Allergologie
Publié le 12 mai 2025Lecture 10 min
Anne DES ROCHES, Professeur agrégé de clinique, université de Montréal ; Département de pédiatrie, section allergie, CHU Sainte-Justine, Montréal, Québec, Canada

Les récentes épidémies, que ce soit celles de la rougeole, du H1N1 ou de la Covid-19, ont mis en lumière l’importance de la vaccination tant pour la protection de l’individu que celle de la communauté.
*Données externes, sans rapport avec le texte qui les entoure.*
/-! ## §1 Weak derivatives extend across the pole -/

/-- **Removable pole for weak derivatives in the plane**: if `w` has the weak derivative `Gw` on
`{c}ᶜ`, `w ∈ L²(B(c, r₀))` and `Σ_k (Gw e_k)² ∈ L¹(B(c, r₀))`, then `Gw` is the weak derivative of `w`
on the whole plane (points have zero `W^{1,2}`-capacity in dimension two). [cite: BrezisCoron1985, Appendix p. 48 (inversion step)] -/
theorem hasWeakFDerivOn_univ_of_compl_singleton {c : EuclideanSpace ℝ (Fin 2)} {w : EuclideanSpace ℝ (Fin 2) → ℝ}
    {Gw : EuclideanSpace ℝ (Fin 2) → EuclideanSpace ℝ (Fin 2) →L[ℝ] ℝ}
    (hw : HasWeakFDerivOn ⟨{c}ᶜ, isOpen_compl_singleton⟩ volume w Gw) {r₀ : ℝ} (hr₀ : 0 < r₀)
    (hw2 : IntegrableOn (fun y => w y ^ 2) (ball c r₀))
    (hG2 : IntegrableOn (fun y => ∑ k : Fin 2, (Gw y (EuclideanSpace.single k 1)) ^ 2) (ball c r₀)) :
    HasWeakFDerivOn ⟨univ, isOpen_univ⟩ volume w Gw := by
  -- measurability and local integrability on the whole plane
  have hwm : AEStronglyMeasurable w volume := by
    simpa [restrict_compl_singleton] using hw.locallyIntegrableOn.aestronglyMeasurable
  have hGm : AEStronglyMeasurable Gw volume := by
    simpa [restrict_compl_singleton] using hw.locallyIntegrableOn_deriv.aestronglyMeasurable
  haveI : IsFiniteMeasure (volume.restrict (ball c r₀)) := isFiniteMeasure_restrict.2 measure_ball_lt_top.ne
  have hwB : IntegrableOn w (ball c r₀) := ((memLp_two_iff_integrable_sq hwm.restrict).2 hw2).integrable one_le_two
  obtain ⟨hGB, hGvB⟩ := integrableOn_of_energy hGm hG2
  have hloc : ∀ {G : Type} [NormedAddCommGroup G] {f : EuclideanSpace ℝ (Fin 2) → G},
      LocallyIntegrableOn f ({c}ᶜ : Set (EuclideanSpace ℝ (Fin 2))) volume → IntegrableOn f (ball c r₀) →
      LocallyIntegrable f volume := by
    intro G _ f hf hB x
    by_cases hx : x = c
    · subst hx; exact ⟨ball x r₀, ball_mem_nhds x hr₀, hB⟩
    · have h := hf x hx
      rwa [IntegrableAtFilter, isOpen_compl_singleton.nhdsWithin_eq hx] at h
  have hwl : LocallyIntegrable w volume := hloc hw.locallyIntegrableOn hwB
  have hGl : LocallyIntegrable Gw volume := hloc hw.locallyIntegrableOn_deriv hGB
  refine ⟨hwl.locallyIntegrableOn _, hGl.locallyIntegrableOn _, fun φ v hφ => ?_⟩
  simp only [Opens.coe_mk, Measure.restrict_univ, smul_eq_mul]
  -- cut-offs
  obtain ⟨K, hK0, hKε⟩ := exists_cutoff_family c
  have hεn : ∀ n : ℕ, 0 < r₀ / (2 * (n + 1)) := fun n => by positivity
  choose χ hχs hχ01 hχ1 hχ0 hχd using fun n : ℕ => hKε _ (hεn n)
  -- bounds for `φ`, `∂_v φ`
  obtain ⟨Mφ, hMφ⟩ := hφ.contDiff.continuous.bounded_above_of_compact_support hφ.hasCompactSupport
  have hφ'c : Continuous fun y => fderiv ℝ φ y v :=
    (hφ.contDiff.continuous_fderiv (by simp)).clm_apply continuous_const
  have hφ's : HasCompactSupport fun y => fderiv ℝ φ y v := hφ.hasCompactSupport.fderiv_apply (𝕜 := ℝ) v
  obtain ⟨Mφ', hMφ'⟩ := hφ'c.bounded_above_of_compact_support hφ's
  -- where the cut-offs vanish: `2 ε_n = r₀/(n+1) ≤ dist y c`
  have hχ0' : ∀ (n : ℕ) y, r₀ / (n + 1) ≤ dist y c → χ n y = 0 := fun n y hy =>
    hχ0 n y (by rw [show 2 * (r₀ / (2 * ((n:ℝ) + 1))) = r₀ / (n + 1) by field_simp]; exact hy)
  have hχd0 : ∀ (n : ℕ) y, r₀ / (n + 1) ≤ dist y c → fderiv ℝ (χ n) y = 0 := by
    intro n y hy
    refine IsLocalMin.fderiv_eq_zero ?_
    filter_upwards with z
    rw [hχ0' n y hy]
    exact (hχ01 n z).1
  -- the three remainders tend to zero
  have hA : Tendsto (fun n => ∫ y, (fderiv ℝ φ y v * χ n y) * w y) atTop (𝓝 0) := by
    refine tendsto_integral_cutoff_mul (C := Mφ') hr₀ (fun n y => ?_) (fun n y hy => ?_) hwB
    · rw [abs_mul, abs_of_nonneg (hχ01 n y).1]
      exact (mul_le_of_le_one_right (abs_nonneg _) (hχ01 n y).2).trans (by simpa using hMφ' y)
    · rw [hχ0' n y hy, mul_zero]
  have hC : Tendsto (fun n => ∫ y, (φ y * χ n y) * Gw y v) atTop (𝓝 0) := by
    refine tendsto_integral_cutoff_mul (C := Mφ) hr₀ (fun n y => ?_) (fun n y hy => ?_) (hGvB v)
    · rw [abs_mul, abs_of_nonneg (hχ01 n y).1]
      exact (mul_le_of_le_one_right (abs_nonneg _) (hχ01 n y).2).trans (by simpa using hMφ y)
    · rw [hχ0' n y hy, mul_zero]
  have hB : Tendsto (fun n => ∫ y, (φ y * fderiv ℝ (χ n) y v) * w y) atTop (𝓝 0) := by
    refine tendsto_integral_cutoffDeriv_mul (C := 2 * K * ‖v‖ * Mφ) hr₀ (fun n => ?_) (fun n y => ?_)
      (fun n y hy => ?_) hwm hw2
    · exact hφ.contDiff.continuous.mul (((hχs n).continuous_fderiv (by simp)).clm_apply continuous_const)
    · rw [abs_mul]
      have h1 : |fderiv ℝ (χ n) y v| ≤ K / (r₀ / (2 * (n + 1))) * ‖v‖ := by
        rw [← Real.norm_eq_abs]
        exact (ContinuousLinearMap.le_opNorm _ _).trans (mul_le_mul_of_nonneg_right (hχd n y) (norm_nonneg _))
      have h2 : |φ y| ≤ Mφ := by simpa using hMφ y
      calc |φ y| * |fderiv ℝ (χ n) y v| ≤ Mφ * (K / (r₀ / (2 * (n + 1))) * ‖v‖) :=
            mul_le_mul h2 h1 (abs_nonneg _) ((abs_nonneg _).trans h2)
        _ = 2 * K * ‖v‖ * Mφ * (n + 1) / r₀ := by field_simp
    · rw [hχd0 n y hy]; simp
  -- the identity off the pole for `ψ_n = φ (1 - χ_n)`
  have hψ : ∀ n : ℕ, ∫ y, fderiv ℝ (fun y => φ y * (1 - χ n y)) y v * w y =
      -∫ y, (φ y * (1 - χ n y)) * Gw y v := by
    intro n
    have h := hw.integral_fderiv_smul_eq _ v
      (isTestFunctionOn_mul_one_sub hφ.contDiff hφ.hasCompactSupport (hχs n) (hεn n) (hχ1 n))
    simpa only [Opens.coe_mk, restrict_compl_singleton, smul_eq_mul] using h
  have hψ' : ∀ (n : ℕ) y, fderiv ℝ (fun y => φ y * (1 - χ n y)) y v =
      fderiv ℝ φ y v - (fderiv ℝ φ y v * χ n y + φ y * fderiv ℝ (χ n) y v) := by
    intro n y
    have hφd : DifferentiableAt ℝ φ y := hφ.contDiff.differentiable (by simp) y
    have hχd' : DifferentiableAt ℝ (χ n) y := (hχs n).differentiable (by simp) y
    rw [fderiv_fun_mul hφd (hχd'.const_sub 1), fderiv_const_sub]
    simp only [_root_.add_apply, _root_.smul_apply, smul_eq_mul, _root_.neg_apply]
    ring
  -- integrability of the five products
  have I1 : Integrable fun y => fderiv ℝ φ y v * w y :=
    integrable_smul_of_locallyIntegrableOn (Ω := ⟨univ, isOpen_univ⟩) (hwl.locallyIntegrableOn _) hφ'c hφ's
      (subset_univ _)
  have I2 : ∀ n, Integrable fun y => (fderiv ℝ φ y v * χ n y) * w y := fun n => by
    have := integrable_smul_of_locallyIntegrableOn (Ω := ⟨univ, isOpen_univ⟩) (hwl.locallyIntegrableOn _)
      (κ := fun y => fderiv ℝ φ y v * χ n y) (hφ'c.mul (hχs n).continuous) (hφ's.mul_right) (subset_univ _)
    simpa only [smul_eq_mul] using this
  have I3 : ∀ n, Integrable fun y => (φ y * fderiv ℝ (χ n) y v) * w y := fun n => by
    have := integrable_smul_of_locallyIntegrableOn (Ω := ⟨univ, isOpen_univ⟩) (hwl.locallyIntegrableOn _)
      (κ := fun y => φ y * fderiv ℝ (χ n) y v)
      (hφ.contDiff.continuous.mul (((hχs n).continuous_fderiv (by simp)).clm_apply continuous_const))
      (hφ.hasCompactSupport.mul_right) (subset_univ _)
    simpa only [smul_eq_mul] using this
  have I4 : Integrable fun y => φ y * Gw y v := by
    have := integrable_smul_of_locallyIntegrableOn (Ω := ⟨univ, isOpen_univ⟩)
      (((ContinuousLinearMap.apply ℝ ℝ v).locallyIntegrableOn_comp (hGl.locallyIntegrableOn univ)))
      hφ.contDiff.continuous hφ.hasCompactSupport (subset_univ _)
    simpa only [smul_eq_mul, Function.comp_apply, ContinuousLinearMap.apply_apply] using this
  have I5 : ∀ n, Integrable fun y => (φ y * χ n y) * Gw y v := fun n => by
    have := integrable_smul_of_locallyIntegrableOn (Ω := ⟨univ, isOpen_univ⟩)
      (((ContinuousLinearMap.apply ℝ ℝ v).locallyIntegrableOn_comp (hGl.locallyIntegrableOn univ)))
      (κ := fun y => φ y * χ n y)
      (hφ.contDiff.continuous.mul (hχs n).continuous) (hφ.hasCompactSupport.mul_right) (subset_univ _)
    simpa only [smul_eq_mul, Function.comp_apply, ContinuousLinearMap.apply_apply] using this
  -- the defect is constant and equals the sum of the three remainders
  have hdef : ∀ n : ℕ, (∫ y, fderiv ℝ φ y v * w y) + ∫ y, φ y * Gw y v =
      (∫ y, (fderiv ℝ φ y v * χ n y) * w y) + (∫ y, (φ y * fderiv ℝ (χ n) y v) * w y) +
        ∫ y, (φ y * χ n y) * Gw y v := by
    intro n
    have h := hψ n
    simp_rw [hψ'] at h
    have e1 : ∫ y, (fderiv ℝ φ y v - (fderiv ℝ φ y v * χ n y + φ y * fderiv ℝ (χ n) y v)) * w y =
        (∫ y, fderiv ℝ φ y v * w y) - ((∫ y, (fderiv ℝ φ y v * χ n y) * w y) +
          ∫ y, (φ y * fderiv ℝ (χ n) y v) * w y) := by
      have hfun : (fun y => (fderiv ℝ φ y v - (fderiv ℝ φ y v * χ n y + φ y * fderiv ℝ (χ n) y v)) * w y) =
          fun y => fderiv ℝ φ y v * w y - ((fderiv ℝ φ y v * χ n y) * w y + (φ y * fderiv ℝ (χ n) y v) * w y) := by
        funext y; ring
      have I23 : Integrable fun y => (fderiv ℝ φ y v * χ n y) * w y + (φ y * fderiv ℝ (χ n) y v) * w y :=
        (I2 n).add (I3 n)
      rw [hfun, integral_sub I1 I23, integral_add (I2 n) (I3 n)]
    have e2 : ∫ y, (φ y * (1 - χ n y)) * Gw y v = (∫ y, φ y * Gw y v) - ∫ y, (φ y * χ n y) * Gw y v := by
      have hfun : (fun y => (φ y * (1 - χ n y)) * Gw y v) = fun y => φ y * Gw y v - (φ y * χ n y) * Gw y v := by
        funext y; ring
      rw [hfun, integral_sub I4 (I5 n)]
    rw [e1, e2] at h
    linarith
  have hlim : Tendsto (fun n : ℕ => (∫ y, (fderiv ℝ φ y v * χ n y) * w y) +
      (∫ y, (φ y * fderiv ℝ (χ n) y v) * w y) + ∫ y, (φ y * χ n y) * Gw y v) atTop (𝓝 0) := by
    simpa using (hA.add hB).add hC
  have hS : Tendsto (fun n : ℕ => (∫ y, (fderiv ℝ φ y v * χ n y) * w y) +
      (∫ y, (φ y * fderiv ℝ (χ n) y v) * w y) + ∫ y, (φ y * χ n y) * Gw y v) atTop
      (𝓝 ((∫ y, fderiv ℝ φ y v * w y) + ∫ y, φ y * Gw y v)) :=
    (tendsto_const_nhds (x := (∫ y, fderiv ℝ φ y v * w y) + ∫ y, φ y * Gw y v)).congr hdef
  have hconst := tendsto_nhds_unique hS hlim
  linarith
Une absence de vaccination pour une personne et un faible taux de vaccination communautaire impliquent des risques élevés d’infection, avec le lot de complications qui s’enchaînent par la suite, tant au niveau des hospita- lisations que des décès. Malgré les appréhensions diverses d’une partie de la population face à la vaccination, il faut savoir que l’allergie au vaccin demeure une réalité clinique concrète, mais heureusement très peu fréquente.
LA CRAINTE ENVERS LES VACCINS, UN PHÉNOMÈNE QUI N’EST PAS RÉCENT
Bien que les bénéfices à la vaccination semblent évidents, un nombre de plus en plus grand d’individus refuse la vaccination pour diverses raisons. Et ce phénomène ne date pas d’hier. Lors des grandes épidémies de variole en 1885 au Québec, une grande partie de la population boudait la vaccination, bien que disponible. Le taux de mortalité étant catastrophique et afin de protéger la population, le maire de la ville de Montréal de l’époque a exigé la vaccination à tout enfant désirant fréquenter le milieu scolaire(1). Depuis, grâce à la vaccination, la variole est devenue une histoire du passé. Toutefois, ce phénomène de crainte collective se répète aujourd’hui, comme on a pu le constater lors de l’épidémie de Covid-19. Et dans ce dernier cas, la survenue précoce de réaction allergique au vaccin est venue attiser la flamme anti-vaccin, d’où l’importance de bien comprendre et savoir comment investiguer et prendre en charge ces situations cliniques.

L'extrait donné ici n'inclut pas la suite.